» **TASK ITEM**
Please find every line below that includes "inequality" and report how many there are. Nothing else is needed.

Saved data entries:
++++
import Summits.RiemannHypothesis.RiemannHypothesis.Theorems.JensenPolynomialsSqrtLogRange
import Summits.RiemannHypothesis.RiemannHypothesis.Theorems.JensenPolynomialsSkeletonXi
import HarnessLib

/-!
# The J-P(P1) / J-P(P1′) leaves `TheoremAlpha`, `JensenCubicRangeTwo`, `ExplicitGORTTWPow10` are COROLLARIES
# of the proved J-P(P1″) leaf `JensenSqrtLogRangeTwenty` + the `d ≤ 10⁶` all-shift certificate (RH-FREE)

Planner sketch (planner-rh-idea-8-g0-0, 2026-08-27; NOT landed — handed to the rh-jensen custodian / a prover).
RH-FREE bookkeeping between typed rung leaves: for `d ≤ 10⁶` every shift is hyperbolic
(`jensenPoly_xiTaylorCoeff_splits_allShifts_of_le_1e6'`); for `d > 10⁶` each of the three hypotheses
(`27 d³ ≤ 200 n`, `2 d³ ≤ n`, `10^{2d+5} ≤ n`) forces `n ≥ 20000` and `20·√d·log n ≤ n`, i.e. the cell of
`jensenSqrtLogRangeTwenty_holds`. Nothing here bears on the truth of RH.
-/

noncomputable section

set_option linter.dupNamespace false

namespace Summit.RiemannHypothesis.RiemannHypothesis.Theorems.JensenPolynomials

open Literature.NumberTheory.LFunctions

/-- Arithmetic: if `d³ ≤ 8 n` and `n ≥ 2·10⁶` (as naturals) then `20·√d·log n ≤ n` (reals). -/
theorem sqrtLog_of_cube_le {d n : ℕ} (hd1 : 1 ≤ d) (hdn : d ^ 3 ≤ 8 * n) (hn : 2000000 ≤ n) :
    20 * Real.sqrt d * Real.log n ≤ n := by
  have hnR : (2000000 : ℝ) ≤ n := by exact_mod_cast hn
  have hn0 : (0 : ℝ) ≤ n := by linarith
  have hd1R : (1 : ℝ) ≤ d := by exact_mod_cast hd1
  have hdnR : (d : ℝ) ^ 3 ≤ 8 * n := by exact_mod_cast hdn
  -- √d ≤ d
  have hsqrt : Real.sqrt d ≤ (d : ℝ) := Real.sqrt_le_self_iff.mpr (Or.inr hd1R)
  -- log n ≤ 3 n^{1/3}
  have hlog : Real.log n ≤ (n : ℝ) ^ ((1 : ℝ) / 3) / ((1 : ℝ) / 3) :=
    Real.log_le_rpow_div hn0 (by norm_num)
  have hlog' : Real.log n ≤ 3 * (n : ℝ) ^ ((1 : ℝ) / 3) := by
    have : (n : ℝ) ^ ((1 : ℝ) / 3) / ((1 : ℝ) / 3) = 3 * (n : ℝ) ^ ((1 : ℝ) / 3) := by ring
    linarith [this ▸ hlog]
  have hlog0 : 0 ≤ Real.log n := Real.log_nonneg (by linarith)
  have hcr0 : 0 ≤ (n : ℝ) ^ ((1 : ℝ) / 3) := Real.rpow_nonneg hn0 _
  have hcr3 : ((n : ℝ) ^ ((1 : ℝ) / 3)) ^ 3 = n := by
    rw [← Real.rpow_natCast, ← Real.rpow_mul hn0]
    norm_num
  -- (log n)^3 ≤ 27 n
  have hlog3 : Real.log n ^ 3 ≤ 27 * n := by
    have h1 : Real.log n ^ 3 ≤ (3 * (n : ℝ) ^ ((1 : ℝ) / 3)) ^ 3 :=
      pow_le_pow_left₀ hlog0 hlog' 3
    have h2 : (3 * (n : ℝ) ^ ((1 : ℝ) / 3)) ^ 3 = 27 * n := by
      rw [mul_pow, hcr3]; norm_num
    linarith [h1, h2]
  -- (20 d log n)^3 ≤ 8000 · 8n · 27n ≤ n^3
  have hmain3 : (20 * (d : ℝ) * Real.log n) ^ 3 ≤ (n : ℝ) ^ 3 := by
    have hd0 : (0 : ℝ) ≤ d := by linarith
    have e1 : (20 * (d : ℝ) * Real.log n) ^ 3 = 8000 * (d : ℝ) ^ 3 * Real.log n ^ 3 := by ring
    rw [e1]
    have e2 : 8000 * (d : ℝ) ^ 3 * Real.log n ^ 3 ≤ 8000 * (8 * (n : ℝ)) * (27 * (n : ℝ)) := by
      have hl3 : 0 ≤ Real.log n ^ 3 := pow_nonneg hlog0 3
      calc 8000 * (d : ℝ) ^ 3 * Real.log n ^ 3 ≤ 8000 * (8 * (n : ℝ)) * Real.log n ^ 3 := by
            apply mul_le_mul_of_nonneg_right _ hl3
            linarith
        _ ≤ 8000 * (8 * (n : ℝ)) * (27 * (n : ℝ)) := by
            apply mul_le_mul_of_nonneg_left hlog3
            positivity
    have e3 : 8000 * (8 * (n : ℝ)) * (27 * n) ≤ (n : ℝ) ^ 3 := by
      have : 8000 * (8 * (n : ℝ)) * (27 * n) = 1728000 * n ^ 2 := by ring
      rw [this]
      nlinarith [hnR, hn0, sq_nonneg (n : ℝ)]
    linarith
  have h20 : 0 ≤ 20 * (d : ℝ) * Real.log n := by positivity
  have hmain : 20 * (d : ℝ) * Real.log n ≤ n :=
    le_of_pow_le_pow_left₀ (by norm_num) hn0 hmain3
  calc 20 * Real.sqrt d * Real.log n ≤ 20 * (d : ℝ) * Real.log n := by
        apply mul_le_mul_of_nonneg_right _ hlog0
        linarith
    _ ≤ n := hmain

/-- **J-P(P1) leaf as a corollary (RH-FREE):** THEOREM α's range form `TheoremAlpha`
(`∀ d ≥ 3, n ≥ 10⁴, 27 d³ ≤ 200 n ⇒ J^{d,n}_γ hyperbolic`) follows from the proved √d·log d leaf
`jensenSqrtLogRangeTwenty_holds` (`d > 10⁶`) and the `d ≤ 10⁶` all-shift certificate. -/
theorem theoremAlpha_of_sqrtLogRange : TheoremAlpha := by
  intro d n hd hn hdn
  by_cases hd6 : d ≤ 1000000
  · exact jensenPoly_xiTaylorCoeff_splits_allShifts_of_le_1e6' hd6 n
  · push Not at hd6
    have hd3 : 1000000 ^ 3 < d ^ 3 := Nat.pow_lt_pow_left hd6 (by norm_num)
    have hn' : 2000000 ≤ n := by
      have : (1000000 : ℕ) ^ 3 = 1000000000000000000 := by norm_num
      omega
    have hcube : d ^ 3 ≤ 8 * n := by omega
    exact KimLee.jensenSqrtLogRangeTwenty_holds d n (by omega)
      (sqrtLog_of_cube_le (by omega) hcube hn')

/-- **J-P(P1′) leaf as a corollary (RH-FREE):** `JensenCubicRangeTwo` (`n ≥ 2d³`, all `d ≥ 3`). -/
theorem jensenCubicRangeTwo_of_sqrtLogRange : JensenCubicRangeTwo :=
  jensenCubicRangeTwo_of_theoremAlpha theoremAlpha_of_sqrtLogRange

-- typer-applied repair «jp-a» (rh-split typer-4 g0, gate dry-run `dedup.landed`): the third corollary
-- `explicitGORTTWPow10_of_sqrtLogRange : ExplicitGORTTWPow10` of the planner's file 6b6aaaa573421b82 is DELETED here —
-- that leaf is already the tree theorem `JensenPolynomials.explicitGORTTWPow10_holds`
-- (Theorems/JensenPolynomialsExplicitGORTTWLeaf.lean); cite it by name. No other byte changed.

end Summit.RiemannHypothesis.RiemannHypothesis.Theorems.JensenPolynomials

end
++++
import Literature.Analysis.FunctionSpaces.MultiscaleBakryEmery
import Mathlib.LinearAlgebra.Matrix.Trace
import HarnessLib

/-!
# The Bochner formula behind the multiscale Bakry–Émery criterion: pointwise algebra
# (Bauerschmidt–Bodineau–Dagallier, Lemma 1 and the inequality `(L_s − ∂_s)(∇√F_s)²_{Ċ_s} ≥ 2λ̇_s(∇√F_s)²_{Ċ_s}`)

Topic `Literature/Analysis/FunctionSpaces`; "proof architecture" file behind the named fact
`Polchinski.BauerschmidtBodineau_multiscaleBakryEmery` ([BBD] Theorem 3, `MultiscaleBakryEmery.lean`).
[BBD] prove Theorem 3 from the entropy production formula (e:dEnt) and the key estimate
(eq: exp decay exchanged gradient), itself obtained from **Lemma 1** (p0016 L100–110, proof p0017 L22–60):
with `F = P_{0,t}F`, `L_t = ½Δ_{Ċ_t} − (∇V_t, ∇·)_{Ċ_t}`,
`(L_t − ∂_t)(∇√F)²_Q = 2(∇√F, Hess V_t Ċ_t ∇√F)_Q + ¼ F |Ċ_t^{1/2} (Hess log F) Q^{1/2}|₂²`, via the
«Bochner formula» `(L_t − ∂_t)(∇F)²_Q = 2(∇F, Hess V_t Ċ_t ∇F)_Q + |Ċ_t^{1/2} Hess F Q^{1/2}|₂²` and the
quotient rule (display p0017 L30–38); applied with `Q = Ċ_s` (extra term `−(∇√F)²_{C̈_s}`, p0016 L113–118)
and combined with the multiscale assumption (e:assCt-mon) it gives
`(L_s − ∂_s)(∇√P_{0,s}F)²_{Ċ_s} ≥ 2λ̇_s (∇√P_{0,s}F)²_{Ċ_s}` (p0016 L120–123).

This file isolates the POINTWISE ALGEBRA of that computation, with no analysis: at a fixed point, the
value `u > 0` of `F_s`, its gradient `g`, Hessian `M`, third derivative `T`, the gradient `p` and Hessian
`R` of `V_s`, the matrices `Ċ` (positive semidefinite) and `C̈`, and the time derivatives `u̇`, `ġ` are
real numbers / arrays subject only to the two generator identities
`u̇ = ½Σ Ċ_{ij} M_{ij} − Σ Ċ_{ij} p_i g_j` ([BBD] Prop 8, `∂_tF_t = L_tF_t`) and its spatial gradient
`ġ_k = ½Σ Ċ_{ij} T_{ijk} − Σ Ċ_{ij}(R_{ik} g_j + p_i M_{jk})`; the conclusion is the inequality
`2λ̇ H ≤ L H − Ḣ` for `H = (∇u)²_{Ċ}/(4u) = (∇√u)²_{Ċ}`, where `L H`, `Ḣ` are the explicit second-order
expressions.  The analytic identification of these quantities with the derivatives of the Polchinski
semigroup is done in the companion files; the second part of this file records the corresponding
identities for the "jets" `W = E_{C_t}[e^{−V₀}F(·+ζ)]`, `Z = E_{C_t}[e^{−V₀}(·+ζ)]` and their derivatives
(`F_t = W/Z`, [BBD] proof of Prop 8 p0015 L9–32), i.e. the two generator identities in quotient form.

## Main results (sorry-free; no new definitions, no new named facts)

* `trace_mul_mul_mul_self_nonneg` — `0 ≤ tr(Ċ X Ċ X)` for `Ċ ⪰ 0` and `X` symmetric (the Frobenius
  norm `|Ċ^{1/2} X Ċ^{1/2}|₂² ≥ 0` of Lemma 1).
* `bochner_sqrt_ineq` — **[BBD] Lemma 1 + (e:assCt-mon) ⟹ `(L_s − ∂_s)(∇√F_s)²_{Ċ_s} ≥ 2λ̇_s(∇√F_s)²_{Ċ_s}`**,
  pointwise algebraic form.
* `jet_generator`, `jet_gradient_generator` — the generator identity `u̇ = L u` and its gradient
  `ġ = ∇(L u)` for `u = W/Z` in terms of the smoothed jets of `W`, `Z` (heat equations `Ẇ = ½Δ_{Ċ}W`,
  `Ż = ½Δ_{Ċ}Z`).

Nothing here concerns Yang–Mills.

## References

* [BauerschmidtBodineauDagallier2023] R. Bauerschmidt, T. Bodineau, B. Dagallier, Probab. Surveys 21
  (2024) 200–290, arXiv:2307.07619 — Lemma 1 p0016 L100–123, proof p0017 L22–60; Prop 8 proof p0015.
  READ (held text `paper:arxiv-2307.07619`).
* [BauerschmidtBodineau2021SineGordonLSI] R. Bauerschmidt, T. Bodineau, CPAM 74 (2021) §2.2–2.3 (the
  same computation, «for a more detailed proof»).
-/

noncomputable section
++++
» **ANSWER TO THE EXERCISE**
2